- _RECORDS FOR THE TASK_:
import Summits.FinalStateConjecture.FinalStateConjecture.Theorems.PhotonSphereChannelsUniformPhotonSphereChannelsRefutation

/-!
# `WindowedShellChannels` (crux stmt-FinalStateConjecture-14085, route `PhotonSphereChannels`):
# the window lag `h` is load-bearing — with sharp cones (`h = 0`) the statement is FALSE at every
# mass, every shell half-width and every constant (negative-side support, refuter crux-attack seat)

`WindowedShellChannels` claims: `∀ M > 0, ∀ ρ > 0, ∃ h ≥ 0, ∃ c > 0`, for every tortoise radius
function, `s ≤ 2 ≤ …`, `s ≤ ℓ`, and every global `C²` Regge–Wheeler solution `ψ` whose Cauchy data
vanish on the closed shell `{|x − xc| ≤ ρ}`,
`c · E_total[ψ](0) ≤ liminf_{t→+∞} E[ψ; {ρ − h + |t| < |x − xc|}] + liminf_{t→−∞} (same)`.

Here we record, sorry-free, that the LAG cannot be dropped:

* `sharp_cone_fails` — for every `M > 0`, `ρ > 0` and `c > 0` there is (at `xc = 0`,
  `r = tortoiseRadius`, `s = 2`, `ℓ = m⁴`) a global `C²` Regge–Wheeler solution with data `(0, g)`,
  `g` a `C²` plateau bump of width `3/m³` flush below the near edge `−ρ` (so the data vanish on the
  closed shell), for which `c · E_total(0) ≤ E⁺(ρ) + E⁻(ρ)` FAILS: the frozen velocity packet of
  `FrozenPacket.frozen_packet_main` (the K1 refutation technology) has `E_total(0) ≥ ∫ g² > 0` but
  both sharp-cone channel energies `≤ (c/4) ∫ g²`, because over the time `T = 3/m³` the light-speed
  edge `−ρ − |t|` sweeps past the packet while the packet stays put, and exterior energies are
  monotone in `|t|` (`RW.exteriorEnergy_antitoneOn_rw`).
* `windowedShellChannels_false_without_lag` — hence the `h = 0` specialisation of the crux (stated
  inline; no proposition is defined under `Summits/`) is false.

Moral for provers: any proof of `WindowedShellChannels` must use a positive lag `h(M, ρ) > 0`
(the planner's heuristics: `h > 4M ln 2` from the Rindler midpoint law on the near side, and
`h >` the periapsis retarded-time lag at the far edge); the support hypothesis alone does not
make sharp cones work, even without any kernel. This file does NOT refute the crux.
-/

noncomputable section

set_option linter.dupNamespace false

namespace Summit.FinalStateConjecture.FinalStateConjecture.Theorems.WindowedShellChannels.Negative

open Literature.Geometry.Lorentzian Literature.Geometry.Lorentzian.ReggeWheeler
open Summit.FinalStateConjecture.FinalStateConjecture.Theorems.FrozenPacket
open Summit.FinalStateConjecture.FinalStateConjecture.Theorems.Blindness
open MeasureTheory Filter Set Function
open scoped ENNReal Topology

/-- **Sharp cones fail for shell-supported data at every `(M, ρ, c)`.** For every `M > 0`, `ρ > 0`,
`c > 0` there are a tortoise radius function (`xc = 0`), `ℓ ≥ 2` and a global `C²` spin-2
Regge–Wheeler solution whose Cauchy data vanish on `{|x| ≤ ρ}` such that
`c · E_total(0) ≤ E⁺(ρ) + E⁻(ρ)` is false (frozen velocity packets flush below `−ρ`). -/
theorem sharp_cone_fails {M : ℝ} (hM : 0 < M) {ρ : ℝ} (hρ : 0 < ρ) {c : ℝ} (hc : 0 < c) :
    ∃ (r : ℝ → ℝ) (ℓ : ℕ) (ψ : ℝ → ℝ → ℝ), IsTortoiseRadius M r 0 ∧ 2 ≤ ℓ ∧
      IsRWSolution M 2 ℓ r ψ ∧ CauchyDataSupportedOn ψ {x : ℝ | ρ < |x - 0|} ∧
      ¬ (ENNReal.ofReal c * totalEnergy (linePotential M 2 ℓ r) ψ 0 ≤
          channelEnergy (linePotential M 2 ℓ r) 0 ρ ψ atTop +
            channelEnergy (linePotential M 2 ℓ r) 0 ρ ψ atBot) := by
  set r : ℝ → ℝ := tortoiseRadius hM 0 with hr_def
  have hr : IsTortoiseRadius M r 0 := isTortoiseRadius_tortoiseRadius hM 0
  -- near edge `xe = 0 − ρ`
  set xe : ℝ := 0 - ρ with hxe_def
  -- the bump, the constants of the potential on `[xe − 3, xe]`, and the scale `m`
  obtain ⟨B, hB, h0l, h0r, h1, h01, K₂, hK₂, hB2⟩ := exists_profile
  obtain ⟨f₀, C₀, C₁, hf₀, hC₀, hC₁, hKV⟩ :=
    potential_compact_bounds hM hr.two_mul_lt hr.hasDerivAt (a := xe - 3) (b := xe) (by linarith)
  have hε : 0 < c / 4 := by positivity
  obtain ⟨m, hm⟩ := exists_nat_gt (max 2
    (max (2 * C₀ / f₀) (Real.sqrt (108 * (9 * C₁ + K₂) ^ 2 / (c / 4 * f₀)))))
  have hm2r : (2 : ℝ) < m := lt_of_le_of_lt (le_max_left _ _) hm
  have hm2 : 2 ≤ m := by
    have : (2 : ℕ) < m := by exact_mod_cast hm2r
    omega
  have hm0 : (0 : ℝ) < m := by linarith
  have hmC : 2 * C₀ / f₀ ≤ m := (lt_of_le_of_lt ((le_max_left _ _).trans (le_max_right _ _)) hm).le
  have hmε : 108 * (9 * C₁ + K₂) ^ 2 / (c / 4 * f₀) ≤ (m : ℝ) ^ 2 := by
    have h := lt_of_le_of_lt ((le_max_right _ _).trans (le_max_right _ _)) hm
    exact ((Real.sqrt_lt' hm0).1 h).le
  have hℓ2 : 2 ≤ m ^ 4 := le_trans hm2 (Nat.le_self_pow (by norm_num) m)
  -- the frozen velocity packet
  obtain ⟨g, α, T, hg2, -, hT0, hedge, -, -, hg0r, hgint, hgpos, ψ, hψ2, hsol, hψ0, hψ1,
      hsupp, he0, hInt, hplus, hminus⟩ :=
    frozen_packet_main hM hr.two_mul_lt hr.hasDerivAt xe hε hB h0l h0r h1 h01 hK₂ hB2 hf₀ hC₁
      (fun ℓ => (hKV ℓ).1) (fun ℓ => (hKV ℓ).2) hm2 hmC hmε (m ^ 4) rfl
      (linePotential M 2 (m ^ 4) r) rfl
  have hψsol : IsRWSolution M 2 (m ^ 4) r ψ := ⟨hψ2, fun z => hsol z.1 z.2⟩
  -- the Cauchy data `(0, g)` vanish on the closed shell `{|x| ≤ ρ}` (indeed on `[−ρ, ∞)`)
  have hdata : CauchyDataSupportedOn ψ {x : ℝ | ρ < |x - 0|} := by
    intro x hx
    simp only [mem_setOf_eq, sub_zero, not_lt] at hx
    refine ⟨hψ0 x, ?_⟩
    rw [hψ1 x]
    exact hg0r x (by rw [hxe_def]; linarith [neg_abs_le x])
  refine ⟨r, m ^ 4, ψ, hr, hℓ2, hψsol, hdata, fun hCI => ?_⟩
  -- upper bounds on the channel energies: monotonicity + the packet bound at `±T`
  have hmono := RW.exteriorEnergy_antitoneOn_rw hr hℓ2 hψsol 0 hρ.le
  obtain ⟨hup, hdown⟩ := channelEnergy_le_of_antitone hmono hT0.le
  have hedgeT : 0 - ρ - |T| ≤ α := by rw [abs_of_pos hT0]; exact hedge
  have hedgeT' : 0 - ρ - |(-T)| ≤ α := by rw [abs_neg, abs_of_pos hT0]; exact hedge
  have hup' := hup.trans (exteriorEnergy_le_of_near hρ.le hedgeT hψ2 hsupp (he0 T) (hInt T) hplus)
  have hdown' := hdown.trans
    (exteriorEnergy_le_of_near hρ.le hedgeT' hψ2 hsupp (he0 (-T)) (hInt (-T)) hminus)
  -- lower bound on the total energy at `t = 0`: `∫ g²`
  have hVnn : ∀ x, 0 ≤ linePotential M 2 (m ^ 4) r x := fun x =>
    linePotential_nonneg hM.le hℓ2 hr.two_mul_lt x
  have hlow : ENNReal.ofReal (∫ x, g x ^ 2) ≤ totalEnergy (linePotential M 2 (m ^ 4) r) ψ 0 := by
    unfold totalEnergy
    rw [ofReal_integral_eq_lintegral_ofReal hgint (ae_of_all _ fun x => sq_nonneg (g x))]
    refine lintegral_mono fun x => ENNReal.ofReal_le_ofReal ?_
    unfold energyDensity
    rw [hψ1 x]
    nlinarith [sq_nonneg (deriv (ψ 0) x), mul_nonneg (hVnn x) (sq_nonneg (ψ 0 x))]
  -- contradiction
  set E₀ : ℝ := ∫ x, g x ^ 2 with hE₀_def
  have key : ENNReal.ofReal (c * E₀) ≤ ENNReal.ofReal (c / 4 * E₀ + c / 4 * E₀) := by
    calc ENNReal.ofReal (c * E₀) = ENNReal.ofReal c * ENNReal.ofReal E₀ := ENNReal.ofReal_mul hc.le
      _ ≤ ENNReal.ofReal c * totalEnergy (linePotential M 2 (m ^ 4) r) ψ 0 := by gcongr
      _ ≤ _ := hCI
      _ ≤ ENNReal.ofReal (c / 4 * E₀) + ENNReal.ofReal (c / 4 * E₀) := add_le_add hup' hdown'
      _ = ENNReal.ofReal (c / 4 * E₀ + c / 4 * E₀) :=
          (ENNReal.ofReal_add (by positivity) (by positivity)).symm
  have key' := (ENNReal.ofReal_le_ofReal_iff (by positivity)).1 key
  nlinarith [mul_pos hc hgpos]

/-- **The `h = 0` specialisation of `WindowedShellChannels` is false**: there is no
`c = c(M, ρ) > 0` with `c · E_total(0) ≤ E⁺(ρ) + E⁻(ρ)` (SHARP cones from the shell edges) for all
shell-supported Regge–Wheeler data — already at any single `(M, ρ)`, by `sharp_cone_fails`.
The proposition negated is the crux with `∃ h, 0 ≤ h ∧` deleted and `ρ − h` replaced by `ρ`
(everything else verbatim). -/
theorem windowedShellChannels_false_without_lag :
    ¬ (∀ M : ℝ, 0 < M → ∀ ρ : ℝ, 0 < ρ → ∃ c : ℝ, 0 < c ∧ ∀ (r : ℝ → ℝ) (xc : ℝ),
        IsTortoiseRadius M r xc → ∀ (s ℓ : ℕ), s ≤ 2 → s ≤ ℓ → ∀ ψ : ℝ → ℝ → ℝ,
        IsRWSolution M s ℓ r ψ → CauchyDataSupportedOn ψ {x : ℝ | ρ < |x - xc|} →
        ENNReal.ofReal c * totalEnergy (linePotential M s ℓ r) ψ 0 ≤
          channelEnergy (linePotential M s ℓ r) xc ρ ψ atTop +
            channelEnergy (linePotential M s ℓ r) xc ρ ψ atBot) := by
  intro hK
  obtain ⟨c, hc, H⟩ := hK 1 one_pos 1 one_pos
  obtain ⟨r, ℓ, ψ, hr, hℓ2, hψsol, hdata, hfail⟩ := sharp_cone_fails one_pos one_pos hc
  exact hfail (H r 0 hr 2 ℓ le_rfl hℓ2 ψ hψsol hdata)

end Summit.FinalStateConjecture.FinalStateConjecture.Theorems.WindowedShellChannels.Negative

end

- _WORK INSTRUCTIONS_: Please return each line of the data above in which the word "proposition" occurs.

- _RESPONSE TO THIS TASK_:
  inline; no proposition is defined under `Summits/`) is false.
The proposition negated is the crux with `∃ h, 0 ≤ h ∧` deleted and `ρ − h` replaced by `ρ`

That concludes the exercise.